— GIVEN INFORMATION —
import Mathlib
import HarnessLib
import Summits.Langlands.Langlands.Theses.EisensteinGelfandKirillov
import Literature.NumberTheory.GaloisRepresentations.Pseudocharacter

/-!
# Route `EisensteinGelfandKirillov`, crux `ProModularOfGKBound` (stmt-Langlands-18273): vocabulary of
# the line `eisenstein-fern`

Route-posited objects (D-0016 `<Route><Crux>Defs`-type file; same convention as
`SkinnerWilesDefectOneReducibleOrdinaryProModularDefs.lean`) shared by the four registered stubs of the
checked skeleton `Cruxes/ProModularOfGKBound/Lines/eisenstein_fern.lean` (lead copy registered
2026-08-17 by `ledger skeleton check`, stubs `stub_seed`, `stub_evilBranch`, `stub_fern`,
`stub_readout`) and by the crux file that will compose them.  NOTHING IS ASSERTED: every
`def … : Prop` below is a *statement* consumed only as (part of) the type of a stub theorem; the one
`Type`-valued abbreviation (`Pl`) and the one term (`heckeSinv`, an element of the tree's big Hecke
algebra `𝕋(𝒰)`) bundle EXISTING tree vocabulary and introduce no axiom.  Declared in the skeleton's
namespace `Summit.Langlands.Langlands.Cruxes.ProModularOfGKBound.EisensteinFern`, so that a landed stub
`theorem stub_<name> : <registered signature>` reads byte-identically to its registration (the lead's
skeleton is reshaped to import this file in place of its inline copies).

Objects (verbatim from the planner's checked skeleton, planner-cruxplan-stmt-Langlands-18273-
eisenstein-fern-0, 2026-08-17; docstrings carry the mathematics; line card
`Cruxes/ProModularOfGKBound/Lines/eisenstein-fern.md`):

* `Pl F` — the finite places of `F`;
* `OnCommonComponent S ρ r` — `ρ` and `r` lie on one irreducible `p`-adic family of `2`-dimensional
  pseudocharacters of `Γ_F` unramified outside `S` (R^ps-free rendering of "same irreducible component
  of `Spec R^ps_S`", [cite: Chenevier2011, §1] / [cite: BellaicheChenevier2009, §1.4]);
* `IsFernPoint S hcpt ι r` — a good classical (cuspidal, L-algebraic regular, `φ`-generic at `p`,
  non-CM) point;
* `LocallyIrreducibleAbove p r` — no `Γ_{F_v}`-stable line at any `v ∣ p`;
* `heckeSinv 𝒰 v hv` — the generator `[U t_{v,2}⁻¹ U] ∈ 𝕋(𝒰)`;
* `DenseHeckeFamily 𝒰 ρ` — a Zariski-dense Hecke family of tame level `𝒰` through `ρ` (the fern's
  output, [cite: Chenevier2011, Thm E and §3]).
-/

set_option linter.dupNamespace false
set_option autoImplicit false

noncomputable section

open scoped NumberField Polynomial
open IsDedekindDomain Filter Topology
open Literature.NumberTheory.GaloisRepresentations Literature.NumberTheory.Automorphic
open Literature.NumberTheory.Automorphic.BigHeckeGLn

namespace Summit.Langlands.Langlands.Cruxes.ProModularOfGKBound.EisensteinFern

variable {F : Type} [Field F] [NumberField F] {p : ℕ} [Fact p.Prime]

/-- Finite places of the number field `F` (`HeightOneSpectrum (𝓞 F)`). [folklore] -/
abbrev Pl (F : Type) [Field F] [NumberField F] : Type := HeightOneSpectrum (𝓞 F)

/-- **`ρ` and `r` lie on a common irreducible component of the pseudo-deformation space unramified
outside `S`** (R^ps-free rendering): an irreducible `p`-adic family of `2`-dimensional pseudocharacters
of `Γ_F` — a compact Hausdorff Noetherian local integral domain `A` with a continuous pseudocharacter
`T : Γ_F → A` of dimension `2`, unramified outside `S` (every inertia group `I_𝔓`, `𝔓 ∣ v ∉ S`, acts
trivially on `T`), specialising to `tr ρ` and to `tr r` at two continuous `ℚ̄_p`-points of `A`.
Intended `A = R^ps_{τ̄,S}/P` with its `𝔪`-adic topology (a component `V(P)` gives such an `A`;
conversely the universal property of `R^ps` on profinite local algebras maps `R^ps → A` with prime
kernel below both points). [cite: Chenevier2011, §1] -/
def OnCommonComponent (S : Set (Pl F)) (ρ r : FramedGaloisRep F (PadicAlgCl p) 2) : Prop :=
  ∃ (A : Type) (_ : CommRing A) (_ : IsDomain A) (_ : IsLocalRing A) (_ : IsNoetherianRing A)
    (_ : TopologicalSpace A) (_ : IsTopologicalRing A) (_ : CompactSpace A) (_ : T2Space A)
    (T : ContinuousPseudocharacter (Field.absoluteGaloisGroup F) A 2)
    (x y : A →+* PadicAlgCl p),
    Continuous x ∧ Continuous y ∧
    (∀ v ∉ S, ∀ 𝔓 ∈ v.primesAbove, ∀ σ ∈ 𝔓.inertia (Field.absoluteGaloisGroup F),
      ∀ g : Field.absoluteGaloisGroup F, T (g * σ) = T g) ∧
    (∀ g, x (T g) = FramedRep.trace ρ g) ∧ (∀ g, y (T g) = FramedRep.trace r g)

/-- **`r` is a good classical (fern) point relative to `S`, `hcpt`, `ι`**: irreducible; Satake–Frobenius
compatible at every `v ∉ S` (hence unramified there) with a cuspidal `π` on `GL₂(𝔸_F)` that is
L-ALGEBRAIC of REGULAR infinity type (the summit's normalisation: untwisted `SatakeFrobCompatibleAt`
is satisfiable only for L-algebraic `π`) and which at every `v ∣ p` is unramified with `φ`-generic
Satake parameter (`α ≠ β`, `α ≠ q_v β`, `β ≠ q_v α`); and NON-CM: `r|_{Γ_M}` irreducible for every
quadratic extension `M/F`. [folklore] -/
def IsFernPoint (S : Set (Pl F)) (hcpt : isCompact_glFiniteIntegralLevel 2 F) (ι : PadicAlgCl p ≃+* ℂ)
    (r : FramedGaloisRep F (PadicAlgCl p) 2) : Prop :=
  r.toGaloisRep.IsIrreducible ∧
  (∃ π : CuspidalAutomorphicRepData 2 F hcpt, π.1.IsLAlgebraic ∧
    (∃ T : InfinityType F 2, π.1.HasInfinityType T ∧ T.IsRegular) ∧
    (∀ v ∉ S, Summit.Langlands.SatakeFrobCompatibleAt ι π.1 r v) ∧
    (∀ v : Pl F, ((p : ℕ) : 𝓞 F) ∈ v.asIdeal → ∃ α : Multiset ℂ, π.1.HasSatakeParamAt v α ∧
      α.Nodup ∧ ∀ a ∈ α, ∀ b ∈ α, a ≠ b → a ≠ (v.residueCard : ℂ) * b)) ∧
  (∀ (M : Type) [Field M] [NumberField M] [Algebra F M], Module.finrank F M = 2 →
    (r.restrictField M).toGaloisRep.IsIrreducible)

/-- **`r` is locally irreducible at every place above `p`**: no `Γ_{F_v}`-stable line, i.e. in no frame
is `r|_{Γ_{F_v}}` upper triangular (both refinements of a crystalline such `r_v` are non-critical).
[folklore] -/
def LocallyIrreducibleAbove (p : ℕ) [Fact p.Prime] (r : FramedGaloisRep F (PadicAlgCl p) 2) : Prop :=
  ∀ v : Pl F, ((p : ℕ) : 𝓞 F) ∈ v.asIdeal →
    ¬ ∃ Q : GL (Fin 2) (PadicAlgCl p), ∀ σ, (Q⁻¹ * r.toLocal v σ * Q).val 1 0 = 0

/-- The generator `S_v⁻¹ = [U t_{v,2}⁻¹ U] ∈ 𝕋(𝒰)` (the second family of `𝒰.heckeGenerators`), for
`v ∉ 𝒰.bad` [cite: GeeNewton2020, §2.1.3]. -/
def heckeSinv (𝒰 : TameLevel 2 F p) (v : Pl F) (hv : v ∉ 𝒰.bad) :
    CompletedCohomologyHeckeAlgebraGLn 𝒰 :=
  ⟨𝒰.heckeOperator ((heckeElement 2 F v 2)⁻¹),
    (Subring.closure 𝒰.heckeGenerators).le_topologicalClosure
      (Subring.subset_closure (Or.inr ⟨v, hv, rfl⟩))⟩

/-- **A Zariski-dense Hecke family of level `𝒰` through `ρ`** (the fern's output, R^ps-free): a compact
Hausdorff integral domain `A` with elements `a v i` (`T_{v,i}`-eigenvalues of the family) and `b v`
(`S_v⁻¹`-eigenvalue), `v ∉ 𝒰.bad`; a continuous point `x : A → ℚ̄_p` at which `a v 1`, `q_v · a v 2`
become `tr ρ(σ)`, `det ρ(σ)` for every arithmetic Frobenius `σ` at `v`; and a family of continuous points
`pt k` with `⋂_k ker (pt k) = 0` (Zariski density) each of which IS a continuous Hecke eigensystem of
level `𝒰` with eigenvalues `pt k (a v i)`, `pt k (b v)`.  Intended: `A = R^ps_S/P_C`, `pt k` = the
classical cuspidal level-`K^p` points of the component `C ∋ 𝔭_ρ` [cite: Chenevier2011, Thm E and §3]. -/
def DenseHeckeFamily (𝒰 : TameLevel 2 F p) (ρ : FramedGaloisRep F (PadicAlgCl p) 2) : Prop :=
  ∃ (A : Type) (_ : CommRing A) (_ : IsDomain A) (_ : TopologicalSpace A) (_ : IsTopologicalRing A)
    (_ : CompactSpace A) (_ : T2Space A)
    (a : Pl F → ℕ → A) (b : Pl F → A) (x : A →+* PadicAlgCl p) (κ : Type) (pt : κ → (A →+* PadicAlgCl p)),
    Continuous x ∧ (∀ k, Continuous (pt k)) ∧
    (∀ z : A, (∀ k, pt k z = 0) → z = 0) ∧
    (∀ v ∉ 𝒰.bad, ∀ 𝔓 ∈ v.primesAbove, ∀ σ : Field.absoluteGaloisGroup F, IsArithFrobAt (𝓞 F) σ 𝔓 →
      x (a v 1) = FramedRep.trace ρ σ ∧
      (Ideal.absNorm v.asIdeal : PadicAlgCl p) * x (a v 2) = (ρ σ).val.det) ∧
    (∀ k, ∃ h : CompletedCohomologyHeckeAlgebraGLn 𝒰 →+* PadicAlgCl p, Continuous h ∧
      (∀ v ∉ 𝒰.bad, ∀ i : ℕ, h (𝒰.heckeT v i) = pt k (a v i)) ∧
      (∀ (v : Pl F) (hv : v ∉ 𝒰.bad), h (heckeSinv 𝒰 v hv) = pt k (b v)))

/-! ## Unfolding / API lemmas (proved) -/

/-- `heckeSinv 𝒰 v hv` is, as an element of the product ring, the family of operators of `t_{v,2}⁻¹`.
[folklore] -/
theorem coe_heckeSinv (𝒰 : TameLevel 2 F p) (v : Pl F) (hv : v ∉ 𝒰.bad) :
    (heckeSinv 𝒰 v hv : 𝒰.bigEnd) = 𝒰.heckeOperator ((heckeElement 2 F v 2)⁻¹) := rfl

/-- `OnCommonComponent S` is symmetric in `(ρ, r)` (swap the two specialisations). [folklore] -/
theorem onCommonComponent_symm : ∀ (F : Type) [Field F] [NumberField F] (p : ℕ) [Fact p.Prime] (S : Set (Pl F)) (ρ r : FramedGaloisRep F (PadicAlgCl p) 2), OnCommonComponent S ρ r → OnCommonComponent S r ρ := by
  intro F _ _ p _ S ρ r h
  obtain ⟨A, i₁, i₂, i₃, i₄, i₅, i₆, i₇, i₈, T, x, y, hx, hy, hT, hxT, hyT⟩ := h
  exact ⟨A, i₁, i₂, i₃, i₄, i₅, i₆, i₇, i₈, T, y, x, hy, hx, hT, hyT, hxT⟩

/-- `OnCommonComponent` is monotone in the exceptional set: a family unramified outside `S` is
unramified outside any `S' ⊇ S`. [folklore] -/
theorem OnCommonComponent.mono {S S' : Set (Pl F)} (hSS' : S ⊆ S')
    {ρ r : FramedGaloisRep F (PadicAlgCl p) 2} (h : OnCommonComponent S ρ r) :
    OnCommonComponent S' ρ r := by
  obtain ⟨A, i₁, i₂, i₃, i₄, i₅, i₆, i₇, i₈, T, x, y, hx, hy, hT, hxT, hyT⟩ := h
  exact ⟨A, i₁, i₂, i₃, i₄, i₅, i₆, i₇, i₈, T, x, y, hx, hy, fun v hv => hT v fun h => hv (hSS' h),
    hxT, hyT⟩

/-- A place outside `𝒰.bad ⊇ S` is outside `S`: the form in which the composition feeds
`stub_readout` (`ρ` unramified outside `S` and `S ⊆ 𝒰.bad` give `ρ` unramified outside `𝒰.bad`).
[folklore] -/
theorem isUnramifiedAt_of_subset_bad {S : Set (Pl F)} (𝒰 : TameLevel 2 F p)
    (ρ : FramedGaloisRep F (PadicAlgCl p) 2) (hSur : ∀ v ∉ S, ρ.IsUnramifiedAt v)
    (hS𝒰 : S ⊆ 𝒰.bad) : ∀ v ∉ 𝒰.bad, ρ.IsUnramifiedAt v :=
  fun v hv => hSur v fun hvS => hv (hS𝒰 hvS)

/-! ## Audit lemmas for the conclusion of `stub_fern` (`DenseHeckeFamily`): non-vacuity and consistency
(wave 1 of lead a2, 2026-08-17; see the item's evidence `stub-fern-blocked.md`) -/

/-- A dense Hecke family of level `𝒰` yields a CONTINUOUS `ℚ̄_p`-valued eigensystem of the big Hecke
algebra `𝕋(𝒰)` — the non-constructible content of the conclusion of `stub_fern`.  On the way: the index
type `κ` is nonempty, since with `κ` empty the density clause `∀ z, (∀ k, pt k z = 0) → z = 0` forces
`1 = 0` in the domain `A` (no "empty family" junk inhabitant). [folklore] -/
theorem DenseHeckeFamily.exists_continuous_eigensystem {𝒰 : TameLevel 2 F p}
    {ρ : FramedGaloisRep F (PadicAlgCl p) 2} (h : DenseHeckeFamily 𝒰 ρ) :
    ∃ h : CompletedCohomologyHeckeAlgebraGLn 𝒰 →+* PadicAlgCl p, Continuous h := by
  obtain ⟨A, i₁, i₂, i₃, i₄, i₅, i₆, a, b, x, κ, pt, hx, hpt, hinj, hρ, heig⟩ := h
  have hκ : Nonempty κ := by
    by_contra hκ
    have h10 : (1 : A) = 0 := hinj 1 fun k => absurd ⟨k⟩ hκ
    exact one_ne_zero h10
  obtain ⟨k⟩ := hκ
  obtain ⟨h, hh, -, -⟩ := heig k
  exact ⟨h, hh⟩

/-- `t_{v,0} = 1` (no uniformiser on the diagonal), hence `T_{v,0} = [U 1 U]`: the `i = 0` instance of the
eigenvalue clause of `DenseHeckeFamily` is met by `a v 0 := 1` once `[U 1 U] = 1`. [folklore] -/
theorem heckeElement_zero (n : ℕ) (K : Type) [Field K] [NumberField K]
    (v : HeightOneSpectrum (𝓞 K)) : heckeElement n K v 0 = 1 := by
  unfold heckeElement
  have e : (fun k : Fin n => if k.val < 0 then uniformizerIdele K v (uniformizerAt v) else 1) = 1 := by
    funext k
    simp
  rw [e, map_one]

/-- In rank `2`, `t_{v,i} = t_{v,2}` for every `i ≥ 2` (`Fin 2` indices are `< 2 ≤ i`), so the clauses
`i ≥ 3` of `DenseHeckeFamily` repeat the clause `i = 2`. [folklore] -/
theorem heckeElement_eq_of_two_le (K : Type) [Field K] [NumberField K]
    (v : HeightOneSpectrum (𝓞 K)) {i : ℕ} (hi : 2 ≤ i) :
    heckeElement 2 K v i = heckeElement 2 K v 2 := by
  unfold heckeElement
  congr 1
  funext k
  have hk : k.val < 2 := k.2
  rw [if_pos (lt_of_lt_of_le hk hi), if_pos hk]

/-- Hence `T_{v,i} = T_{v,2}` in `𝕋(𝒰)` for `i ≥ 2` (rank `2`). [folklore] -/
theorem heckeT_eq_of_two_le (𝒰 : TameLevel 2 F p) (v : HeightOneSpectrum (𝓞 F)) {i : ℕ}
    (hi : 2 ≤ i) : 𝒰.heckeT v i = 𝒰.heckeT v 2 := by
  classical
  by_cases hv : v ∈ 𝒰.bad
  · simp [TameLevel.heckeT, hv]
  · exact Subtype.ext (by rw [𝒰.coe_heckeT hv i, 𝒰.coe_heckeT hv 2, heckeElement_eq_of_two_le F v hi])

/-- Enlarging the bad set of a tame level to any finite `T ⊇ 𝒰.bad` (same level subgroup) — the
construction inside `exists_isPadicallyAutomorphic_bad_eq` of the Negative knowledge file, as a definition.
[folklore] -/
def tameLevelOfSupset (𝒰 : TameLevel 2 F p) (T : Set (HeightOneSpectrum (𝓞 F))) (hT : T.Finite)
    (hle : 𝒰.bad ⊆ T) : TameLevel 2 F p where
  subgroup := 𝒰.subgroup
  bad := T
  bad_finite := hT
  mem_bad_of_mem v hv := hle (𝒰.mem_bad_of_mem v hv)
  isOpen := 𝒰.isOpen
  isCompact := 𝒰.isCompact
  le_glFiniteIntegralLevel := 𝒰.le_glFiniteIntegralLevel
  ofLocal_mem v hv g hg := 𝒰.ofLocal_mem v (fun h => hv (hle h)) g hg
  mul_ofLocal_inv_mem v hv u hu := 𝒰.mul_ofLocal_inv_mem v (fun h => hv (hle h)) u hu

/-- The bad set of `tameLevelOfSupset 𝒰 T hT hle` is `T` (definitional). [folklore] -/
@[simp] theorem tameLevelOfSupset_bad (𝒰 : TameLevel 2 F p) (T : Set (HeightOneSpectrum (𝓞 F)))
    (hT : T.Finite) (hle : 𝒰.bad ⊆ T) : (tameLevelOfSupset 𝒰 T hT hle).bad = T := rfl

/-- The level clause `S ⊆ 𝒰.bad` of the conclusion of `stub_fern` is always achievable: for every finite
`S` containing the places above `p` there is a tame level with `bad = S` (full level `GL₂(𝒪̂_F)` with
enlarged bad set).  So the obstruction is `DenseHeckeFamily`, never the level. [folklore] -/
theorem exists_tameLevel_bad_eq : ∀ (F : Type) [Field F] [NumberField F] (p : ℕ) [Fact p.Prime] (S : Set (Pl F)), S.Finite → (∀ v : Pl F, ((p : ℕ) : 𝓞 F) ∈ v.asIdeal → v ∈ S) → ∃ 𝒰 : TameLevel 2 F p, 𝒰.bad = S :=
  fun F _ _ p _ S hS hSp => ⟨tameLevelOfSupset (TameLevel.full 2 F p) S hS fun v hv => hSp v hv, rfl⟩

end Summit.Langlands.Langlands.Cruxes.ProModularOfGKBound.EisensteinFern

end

— EXERCISE BRIEF —
Filter the entries above and return only the lines holding "FramedRep".

— TASK RESPONSE —
    (∀ g, x (T g) = FramedRep.trace ρ g) ∧ (∀ g, y (T g) = FramedRep.trace r g)
      x (a v 1) = FramedRep.trace ρ σ ∧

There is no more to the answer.